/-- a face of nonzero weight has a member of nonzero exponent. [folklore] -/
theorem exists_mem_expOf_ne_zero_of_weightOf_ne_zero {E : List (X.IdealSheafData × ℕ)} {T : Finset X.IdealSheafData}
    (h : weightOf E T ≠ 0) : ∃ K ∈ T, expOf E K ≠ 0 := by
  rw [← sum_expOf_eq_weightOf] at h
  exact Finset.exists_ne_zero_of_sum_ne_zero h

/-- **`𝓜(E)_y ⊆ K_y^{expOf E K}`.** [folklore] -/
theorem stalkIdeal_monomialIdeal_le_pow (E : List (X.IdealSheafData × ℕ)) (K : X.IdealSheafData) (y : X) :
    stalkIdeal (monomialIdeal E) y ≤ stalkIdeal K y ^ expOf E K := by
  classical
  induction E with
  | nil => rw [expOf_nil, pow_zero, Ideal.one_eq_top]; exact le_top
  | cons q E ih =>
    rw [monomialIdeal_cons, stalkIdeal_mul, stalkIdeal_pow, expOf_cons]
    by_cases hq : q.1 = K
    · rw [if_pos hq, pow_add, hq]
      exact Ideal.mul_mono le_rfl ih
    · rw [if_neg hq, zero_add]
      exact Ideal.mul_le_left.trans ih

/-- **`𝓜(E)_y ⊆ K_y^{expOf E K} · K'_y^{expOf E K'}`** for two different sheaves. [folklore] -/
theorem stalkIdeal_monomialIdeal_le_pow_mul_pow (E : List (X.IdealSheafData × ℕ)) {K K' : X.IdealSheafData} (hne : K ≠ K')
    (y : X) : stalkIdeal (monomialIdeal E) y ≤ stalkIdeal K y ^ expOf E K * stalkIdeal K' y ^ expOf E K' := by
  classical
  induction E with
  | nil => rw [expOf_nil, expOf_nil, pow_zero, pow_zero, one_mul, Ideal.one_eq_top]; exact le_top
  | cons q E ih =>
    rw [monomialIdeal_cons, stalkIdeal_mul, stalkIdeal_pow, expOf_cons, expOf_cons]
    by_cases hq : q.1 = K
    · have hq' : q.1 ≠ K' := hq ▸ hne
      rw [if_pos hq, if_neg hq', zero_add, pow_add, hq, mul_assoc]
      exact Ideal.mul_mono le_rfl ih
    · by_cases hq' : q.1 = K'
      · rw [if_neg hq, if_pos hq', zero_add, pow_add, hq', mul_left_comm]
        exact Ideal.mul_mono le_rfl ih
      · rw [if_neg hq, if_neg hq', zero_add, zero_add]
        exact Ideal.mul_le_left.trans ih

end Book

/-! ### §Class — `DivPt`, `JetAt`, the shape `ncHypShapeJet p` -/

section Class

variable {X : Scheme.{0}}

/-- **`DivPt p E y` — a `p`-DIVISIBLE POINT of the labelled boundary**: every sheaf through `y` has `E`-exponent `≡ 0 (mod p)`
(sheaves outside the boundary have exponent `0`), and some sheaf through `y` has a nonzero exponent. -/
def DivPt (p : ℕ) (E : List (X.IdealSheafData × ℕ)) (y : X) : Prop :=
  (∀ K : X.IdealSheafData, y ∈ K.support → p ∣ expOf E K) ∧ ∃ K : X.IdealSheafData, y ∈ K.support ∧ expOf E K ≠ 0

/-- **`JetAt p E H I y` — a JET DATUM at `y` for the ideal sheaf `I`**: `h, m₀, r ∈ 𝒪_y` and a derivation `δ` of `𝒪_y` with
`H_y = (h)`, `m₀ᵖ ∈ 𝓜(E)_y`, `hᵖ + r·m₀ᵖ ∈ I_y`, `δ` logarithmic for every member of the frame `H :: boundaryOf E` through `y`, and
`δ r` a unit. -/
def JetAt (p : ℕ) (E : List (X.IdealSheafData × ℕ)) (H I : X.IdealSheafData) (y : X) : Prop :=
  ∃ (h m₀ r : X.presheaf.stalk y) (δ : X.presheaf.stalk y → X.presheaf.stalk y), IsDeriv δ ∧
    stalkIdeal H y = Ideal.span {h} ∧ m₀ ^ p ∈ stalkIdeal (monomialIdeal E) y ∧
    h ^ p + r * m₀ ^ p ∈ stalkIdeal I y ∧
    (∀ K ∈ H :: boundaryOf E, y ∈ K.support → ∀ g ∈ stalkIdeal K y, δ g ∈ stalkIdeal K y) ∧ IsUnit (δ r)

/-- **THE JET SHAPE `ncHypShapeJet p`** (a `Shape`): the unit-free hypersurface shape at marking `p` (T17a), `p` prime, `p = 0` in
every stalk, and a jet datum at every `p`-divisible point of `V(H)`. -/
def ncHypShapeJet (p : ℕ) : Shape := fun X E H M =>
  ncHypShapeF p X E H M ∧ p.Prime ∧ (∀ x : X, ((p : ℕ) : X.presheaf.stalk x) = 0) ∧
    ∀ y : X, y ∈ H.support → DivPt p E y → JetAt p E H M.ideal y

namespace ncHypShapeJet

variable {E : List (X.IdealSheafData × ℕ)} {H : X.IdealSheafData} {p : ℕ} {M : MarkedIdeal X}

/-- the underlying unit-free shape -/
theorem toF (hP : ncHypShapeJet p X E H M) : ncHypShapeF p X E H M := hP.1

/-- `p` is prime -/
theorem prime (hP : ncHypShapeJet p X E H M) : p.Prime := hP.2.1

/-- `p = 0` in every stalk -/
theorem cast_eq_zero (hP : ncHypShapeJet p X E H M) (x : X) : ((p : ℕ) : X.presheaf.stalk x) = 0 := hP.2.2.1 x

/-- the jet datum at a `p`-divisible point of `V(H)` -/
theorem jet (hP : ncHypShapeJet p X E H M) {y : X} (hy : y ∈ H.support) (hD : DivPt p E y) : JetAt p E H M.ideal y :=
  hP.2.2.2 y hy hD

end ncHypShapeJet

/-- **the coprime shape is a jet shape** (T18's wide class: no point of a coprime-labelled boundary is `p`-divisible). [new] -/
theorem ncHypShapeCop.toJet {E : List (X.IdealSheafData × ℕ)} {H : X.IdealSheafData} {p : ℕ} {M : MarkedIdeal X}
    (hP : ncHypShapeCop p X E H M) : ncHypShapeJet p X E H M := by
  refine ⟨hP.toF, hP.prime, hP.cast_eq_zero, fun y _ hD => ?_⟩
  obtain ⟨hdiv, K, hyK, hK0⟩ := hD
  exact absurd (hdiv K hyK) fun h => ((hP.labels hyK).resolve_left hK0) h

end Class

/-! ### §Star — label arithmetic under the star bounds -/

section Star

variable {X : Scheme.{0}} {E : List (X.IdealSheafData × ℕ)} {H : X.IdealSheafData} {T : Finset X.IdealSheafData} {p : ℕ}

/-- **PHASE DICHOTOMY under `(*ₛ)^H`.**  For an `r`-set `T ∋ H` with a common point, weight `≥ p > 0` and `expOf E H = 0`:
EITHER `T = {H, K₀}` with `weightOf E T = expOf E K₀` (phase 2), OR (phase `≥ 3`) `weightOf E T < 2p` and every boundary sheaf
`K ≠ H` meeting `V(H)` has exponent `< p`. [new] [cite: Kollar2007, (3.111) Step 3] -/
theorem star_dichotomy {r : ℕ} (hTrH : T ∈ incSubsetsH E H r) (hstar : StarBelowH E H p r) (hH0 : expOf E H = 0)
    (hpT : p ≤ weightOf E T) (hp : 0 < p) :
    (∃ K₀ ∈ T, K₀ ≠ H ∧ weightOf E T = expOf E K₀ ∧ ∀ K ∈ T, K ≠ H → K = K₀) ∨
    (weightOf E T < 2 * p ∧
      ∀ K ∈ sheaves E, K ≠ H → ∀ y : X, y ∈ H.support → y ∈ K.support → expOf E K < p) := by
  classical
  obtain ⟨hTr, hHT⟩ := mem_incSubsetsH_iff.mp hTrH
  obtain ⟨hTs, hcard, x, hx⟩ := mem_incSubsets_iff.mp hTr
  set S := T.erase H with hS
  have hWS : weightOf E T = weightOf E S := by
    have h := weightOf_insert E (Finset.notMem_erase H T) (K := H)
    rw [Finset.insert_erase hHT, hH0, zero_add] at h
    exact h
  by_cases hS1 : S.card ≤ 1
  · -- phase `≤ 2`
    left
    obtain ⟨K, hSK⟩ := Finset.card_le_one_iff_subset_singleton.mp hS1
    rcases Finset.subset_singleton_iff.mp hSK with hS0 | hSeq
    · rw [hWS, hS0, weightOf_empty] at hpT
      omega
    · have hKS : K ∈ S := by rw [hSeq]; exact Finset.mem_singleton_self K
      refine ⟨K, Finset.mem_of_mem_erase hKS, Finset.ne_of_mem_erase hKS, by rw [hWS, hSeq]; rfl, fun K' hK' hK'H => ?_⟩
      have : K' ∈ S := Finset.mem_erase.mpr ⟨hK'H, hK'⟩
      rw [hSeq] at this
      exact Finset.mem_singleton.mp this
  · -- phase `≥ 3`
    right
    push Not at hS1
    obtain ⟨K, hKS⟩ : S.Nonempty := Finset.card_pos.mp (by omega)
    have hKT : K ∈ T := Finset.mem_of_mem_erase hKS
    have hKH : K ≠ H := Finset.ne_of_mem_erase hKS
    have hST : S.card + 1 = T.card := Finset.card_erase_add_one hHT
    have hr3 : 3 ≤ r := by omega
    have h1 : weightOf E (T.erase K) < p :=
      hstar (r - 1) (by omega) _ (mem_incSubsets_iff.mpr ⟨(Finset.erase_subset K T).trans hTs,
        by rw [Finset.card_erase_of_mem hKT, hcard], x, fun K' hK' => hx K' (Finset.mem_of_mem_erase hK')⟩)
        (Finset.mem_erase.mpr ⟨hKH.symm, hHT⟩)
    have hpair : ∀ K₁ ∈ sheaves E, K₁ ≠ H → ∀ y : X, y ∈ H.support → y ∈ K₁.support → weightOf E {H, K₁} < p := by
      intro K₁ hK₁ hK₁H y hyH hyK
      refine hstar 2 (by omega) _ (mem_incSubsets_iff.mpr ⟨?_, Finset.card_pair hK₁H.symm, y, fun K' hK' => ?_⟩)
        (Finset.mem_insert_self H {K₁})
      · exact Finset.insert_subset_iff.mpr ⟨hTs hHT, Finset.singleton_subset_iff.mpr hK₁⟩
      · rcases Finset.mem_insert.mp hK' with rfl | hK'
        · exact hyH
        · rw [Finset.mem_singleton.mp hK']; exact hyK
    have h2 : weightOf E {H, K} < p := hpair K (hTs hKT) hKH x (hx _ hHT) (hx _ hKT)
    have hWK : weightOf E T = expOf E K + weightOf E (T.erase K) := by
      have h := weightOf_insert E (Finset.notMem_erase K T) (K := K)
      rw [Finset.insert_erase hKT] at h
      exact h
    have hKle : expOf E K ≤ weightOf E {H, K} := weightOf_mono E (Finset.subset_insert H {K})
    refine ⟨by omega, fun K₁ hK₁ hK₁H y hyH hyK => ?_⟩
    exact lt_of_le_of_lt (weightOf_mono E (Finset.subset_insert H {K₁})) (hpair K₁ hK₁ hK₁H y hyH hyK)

════════════════

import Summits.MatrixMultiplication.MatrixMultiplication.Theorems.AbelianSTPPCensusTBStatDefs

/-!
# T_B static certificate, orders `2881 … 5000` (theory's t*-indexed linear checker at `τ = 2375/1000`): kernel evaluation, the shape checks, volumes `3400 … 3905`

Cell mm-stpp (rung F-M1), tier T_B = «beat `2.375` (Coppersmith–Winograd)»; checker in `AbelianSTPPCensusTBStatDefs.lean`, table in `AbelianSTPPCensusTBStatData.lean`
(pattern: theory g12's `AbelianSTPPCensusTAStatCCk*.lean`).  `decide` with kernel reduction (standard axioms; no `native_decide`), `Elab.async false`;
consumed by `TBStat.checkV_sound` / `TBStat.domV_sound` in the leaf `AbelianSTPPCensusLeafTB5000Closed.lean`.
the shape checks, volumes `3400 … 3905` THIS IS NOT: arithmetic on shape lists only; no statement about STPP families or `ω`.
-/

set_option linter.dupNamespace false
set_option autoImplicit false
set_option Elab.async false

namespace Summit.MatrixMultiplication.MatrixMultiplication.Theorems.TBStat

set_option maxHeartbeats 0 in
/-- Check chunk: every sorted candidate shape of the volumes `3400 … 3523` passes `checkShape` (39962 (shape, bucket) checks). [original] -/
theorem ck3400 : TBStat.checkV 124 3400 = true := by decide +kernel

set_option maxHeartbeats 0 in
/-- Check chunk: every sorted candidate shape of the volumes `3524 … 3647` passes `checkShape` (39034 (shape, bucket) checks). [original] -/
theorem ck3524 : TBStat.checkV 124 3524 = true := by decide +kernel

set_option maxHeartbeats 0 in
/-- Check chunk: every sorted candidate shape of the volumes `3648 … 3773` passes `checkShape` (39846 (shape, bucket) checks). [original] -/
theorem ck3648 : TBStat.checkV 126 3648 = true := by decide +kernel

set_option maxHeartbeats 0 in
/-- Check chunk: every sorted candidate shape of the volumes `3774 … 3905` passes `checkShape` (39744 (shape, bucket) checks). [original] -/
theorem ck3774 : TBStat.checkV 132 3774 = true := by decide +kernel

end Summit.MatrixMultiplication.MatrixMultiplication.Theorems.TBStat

════════════════

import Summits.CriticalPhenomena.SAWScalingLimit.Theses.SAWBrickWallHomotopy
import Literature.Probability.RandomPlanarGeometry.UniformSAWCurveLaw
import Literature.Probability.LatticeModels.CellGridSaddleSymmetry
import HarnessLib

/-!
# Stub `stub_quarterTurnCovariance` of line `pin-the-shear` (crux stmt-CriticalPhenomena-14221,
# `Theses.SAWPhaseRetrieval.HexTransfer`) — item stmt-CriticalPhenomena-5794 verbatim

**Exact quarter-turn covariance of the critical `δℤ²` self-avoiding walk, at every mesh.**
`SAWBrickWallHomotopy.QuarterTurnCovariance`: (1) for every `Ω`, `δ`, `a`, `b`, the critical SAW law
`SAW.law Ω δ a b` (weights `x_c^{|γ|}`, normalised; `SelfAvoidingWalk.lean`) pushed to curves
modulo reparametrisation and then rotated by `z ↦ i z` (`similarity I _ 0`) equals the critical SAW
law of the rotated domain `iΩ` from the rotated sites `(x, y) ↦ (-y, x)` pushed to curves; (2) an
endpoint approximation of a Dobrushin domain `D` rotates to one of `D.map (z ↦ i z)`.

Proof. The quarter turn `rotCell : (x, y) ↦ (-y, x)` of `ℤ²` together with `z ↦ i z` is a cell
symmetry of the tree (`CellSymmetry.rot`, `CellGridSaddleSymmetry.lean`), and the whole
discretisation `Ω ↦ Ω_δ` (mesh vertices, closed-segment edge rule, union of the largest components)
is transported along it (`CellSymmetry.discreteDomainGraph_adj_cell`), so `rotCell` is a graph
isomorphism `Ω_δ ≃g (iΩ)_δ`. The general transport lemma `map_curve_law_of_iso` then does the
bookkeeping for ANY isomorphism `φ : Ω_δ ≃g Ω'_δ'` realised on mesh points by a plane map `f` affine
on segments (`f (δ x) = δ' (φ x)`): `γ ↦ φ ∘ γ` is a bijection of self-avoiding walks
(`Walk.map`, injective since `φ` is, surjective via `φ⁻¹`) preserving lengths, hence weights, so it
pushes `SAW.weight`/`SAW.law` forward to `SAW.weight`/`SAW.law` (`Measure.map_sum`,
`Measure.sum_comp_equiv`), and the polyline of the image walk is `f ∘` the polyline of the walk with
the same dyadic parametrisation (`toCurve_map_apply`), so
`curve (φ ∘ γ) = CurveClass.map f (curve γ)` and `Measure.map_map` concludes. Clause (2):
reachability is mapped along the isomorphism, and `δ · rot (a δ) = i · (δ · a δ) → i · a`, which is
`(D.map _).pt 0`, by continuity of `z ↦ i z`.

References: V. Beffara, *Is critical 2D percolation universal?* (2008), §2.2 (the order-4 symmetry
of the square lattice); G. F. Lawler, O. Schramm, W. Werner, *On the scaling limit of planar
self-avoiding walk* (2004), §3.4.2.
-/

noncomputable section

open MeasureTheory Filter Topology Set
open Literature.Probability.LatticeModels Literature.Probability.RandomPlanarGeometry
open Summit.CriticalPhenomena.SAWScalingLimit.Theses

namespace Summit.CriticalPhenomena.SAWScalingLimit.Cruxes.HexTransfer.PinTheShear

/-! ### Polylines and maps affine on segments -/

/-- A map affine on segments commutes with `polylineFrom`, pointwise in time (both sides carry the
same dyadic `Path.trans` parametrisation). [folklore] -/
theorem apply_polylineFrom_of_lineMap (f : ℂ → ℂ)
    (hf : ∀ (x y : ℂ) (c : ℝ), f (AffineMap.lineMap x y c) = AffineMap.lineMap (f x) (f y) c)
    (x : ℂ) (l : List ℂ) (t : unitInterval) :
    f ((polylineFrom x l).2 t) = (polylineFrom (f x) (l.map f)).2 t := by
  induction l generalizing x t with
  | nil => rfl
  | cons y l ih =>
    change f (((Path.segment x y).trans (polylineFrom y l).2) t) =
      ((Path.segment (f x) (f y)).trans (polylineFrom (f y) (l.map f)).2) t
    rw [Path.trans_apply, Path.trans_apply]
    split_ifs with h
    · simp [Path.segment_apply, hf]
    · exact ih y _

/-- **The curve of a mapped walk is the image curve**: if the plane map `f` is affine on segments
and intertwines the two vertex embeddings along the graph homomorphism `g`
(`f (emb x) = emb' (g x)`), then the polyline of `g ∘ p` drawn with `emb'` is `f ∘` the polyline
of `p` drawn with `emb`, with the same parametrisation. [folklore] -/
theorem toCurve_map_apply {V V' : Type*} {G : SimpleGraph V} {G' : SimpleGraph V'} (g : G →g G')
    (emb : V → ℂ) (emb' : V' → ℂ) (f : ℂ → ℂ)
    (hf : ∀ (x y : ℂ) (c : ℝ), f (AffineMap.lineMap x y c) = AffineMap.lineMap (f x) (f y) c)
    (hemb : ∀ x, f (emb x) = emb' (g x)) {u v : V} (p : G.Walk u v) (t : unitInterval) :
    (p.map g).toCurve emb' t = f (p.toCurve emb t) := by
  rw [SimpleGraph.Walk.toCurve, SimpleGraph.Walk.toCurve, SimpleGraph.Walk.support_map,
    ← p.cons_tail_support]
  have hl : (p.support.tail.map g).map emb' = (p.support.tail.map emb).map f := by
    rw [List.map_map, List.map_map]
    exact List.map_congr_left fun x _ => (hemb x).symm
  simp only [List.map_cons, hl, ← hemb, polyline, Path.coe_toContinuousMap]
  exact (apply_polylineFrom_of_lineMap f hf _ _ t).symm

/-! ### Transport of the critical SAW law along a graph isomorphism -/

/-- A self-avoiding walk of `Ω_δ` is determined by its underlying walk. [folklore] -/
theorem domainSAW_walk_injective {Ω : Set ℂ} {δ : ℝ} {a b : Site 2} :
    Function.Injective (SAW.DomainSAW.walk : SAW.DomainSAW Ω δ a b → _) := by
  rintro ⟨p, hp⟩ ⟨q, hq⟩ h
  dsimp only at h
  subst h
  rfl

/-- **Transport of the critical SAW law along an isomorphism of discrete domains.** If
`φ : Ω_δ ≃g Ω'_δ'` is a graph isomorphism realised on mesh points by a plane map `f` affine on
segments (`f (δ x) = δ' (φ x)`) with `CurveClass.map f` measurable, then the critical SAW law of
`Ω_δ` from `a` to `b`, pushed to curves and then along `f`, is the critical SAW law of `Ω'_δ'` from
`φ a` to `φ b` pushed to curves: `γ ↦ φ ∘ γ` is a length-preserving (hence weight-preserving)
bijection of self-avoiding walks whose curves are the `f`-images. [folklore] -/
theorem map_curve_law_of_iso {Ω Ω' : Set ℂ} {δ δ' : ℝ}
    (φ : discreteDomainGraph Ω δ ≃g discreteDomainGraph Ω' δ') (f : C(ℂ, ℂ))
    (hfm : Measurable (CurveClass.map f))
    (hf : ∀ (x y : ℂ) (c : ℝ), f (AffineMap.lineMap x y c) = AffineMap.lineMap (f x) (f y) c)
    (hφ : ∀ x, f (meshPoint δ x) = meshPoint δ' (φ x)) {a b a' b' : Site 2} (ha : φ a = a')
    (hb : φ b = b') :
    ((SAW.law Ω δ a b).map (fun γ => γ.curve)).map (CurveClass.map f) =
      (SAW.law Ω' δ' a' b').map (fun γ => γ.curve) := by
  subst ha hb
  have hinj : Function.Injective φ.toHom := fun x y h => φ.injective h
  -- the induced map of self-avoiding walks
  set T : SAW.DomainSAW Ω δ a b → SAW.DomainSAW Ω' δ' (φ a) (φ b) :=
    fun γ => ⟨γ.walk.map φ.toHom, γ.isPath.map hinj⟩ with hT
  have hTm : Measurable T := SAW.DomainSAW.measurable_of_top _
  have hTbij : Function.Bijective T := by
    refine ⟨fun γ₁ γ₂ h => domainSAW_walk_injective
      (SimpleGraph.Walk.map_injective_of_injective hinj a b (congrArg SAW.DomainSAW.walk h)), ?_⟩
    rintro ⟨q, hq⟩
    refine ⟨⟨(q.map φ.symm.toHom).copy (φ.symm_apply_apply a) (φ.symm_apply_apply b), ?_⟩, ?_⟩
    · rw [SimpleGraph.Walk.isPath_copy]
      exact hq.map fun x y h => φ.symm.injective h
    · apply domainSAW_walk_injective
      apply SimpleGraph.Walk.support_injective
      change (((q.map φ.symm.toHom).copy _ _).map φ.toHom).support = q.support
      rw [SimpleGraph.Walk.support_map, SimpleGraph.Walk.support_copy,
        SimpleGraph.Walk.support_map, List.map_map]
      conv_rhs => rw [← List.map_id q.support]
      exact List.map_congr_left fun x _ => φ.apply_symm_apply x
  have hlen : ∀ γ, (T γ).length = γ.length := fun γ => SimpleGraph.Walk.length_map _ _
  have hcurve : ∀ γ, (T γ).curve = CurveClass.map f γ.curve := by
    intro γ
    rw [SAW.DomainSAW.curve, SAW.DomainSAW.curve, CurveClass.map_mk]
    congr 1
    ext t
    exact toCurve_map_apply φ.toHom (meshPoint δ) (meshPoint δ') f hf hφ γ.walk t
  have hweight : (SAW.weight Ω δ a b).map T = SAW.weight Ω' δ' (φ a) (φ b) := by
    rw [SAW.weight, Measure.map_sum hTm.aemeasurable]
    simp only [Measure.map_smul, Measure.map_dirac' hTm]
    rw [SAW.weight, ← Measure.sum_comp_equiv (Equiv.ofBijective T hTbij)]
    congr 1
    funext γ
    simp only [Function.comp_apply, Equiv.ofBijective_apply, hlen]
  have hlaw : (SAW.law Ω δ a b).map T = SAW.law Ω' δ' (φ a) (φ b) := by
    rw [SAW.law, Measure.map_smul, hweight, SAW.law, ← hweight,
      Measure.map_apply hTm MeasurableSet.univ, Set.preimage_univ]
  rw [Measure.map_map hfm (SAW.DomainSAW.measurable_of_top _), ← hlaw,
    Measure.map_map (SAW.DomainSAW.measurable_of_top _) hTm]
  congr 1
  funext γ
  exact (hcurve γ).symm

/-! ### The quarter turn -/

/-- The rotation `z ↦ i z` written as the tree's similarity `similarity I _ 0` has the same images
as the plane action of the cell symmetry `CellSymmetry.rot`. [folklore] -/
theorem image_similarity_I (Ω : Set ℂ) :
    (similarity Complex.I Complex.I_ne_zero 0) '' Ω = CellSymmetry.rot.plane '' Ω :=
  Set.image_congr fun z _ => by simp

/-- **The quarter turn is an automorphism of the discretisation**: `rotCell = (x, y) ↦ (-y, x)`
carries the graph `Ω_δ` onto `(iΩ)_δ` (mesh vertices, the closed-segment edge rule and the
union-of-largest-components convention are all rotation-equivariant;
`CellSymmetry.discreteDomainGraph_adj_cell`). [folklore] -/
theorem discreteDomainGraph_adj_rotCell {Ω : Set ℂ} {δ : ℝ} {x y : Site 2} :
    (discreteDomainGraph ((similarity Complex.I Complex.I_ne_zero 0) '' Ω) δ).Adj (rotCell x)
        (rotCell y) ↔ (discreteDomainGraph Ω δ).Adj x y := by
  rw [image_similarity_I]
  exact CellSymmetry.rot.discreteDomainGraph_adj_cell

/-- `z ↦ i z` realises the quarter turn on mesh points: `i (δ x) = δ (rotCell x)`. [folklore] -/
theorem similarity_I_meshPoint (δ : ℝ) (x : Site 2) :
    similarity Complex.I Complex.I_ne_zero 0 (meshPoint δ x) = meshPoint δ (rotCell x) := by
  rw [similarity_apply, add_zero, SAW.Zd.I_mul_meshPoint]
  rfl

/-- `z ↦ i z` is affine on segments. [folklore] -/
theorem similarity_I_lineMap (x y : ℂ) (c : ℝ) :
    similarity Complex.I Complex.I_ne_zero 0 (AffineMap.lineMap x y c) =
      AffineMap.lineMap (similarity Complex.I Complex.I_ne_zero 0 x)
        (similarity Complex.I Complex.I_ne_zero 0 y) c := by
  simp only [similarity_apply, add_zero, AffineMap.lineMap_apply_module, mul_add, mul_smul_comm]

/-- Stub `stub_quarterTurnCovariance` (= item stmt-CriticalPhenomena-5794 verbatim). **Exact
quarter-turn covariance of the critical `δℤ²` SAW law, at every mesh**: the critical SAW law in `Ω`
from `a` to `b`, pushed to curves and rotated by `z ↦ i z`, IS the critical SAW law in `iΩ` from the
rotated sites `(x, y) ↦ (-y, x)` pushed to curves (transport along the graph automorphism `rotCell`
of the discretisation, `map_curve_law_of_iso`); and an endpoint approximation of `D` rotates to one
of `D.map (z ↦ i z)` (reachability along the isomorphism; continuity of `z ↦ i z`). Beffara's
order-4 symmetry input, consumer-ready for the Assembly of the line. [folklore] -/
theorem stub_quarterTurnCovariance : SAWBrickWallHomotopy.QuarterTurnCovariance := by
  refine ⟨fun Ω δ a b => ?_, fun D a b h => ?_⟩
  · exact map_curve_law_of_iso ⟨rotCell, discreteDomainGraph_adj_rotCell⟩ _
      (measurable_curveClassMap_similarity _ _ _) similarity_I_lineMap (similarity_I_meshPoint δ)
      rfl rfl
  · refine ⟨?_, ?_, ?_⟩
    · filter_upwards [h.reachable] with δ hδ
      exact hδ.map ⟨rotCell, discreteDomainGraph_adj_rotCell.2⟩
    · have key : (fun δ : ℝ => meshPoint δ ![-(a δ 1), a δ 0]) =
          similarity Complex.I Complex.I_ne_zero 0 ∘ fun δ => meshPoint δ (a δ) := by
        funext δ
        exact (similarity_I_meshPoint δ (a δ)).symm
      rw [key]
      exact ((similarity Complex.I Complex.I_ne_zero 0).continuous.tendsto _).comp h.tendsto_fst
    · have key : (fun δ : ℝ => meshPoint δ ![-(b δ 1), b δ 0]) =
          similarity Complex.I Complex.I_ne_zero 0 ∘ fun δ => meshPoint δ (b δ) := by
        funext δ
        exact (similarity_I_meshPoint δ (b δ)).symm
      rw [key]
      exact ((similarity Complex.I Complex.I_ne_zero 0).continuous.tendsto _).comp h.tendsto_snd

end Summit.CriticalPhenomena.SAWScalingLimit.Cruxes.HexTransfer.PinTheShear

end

════════════════

TASK GOAL:
Lines to set down from above: the line with "exponent. [folklore] -/", the line with "def DivPt (p", and every line between, each exactly as written.

WRITTEN REPLY:
/-- a face of nonzero weight has a member of nonzero exponent. [folklore] -/
theorem exists_mem_expOf_ne_zero_of_weightOf_ne_zero {E : List (X.IdealSheafData × ℕ)} {T : Finset X.IdealSheafData}
    (h : weightOf E T ≠ 0) : ∃ K ∈ T, expOf E K ≠ 0 := by
  rw [← sum_expOf_eq_weightOf] at h
  exact Finset.exists_ne_zero_of_sum_ne_zero h

/-- **`𝓜(E)_y ⊆ K_y^{expOf E K}`.** [folklore] -/
theorem stalkIdeal_monomialIdeal_le_pow (E : List (X.IdealSheafData × ℕ)) (K : X.IdealSheafData) (y : X) :
    stalkIdeal (monomialIdeal E) y ≤ stalkIdeal K y ^ expOf E K := by
  classical
  induction E with
  | nil => rw [expOf_nil, pow_zero, Ideal.one_eq_top]; exact le_top
  | cons q E ih =>
    rw [monomialIdeal_cons, stalkIdeal_mul, stalkIdeal_pow, expOf_cons]
    by_cases hq : q.1 = K
    · rw [if_pos hq, pow_add, hq]
      exact Ideal.mul_mono le_rfl ih
    · rw [if_neg hq, zero_add]
      exact Ideal.mul_le_left.trans ih

/-- **`𝓜(E)_y ⊆ K_y^{expOf E K} · K'_y^{expOf E K'}`** for two different sheaves. [folklore] -/
theorem stalkIdeal_monomialIdeal_le_pow_mul_pow (E : List (X.IdealSheafData × ℕ)) {K K' : X.IdealSheafData} (hne : K ≠ K')
    (y : X) : stalkIdeal (monomialIdeal E) y ≤ stalkIdeal K y ^ expOf E K * stalkIdeal K' y ^ expOf E K' := by
  classical
  induction E with
  | nil => rw [expOf_nil, expOf_nil, pow_zero, pow_zero, one_mul, Ideal.one_eq_top]; exact le_top
  | cons q E ih =>
    rw [monomialIdeal_cons, stalkIdeal_mul, stalkIdeal_pow, expOf_cons, expOf_cons]
    by_cases hq : q.1 = K
    · have hq' : q.1 ≠ K' := hq ▸ hne
      rw [if_pos hq, if_neg hq', zero_add, pow_add, hq, mul_assoc]
      exact Ideal.mul_mono le_rfl ih
    · by_cases hq' : q.1 = K'
      · rw [if_neg hq, if_pos hq', zero_add, pow_add, hq', mul_left_comm]
        exact Ideal.mul_mono le_rfl ih
      · rw [if_neg hq, if_neg hq', zero_add, zero_add]
        exact Ideal.mul_le_left.trans ih

end Book

/-! ### §Class — `DivPt`, `JetAt`, the shape `ncHypShapeJet p` -/

section Class

variable {X : Scheme.{0}}

/-- **`DivPt p E y` — a `p`-DIVISIBLE POINT of the labelled boundary**: every sheaf through `y` has `E`-exponent `≡ 0 (mod p)`
(sheaves outside the boundary have exponent `0`), and some sheaf through `y` has a nonzero exponent. -/
def DivPt (p : ℕ) (E : List (X.IdealSheafData × ℕ)) (y : X) : Prop :=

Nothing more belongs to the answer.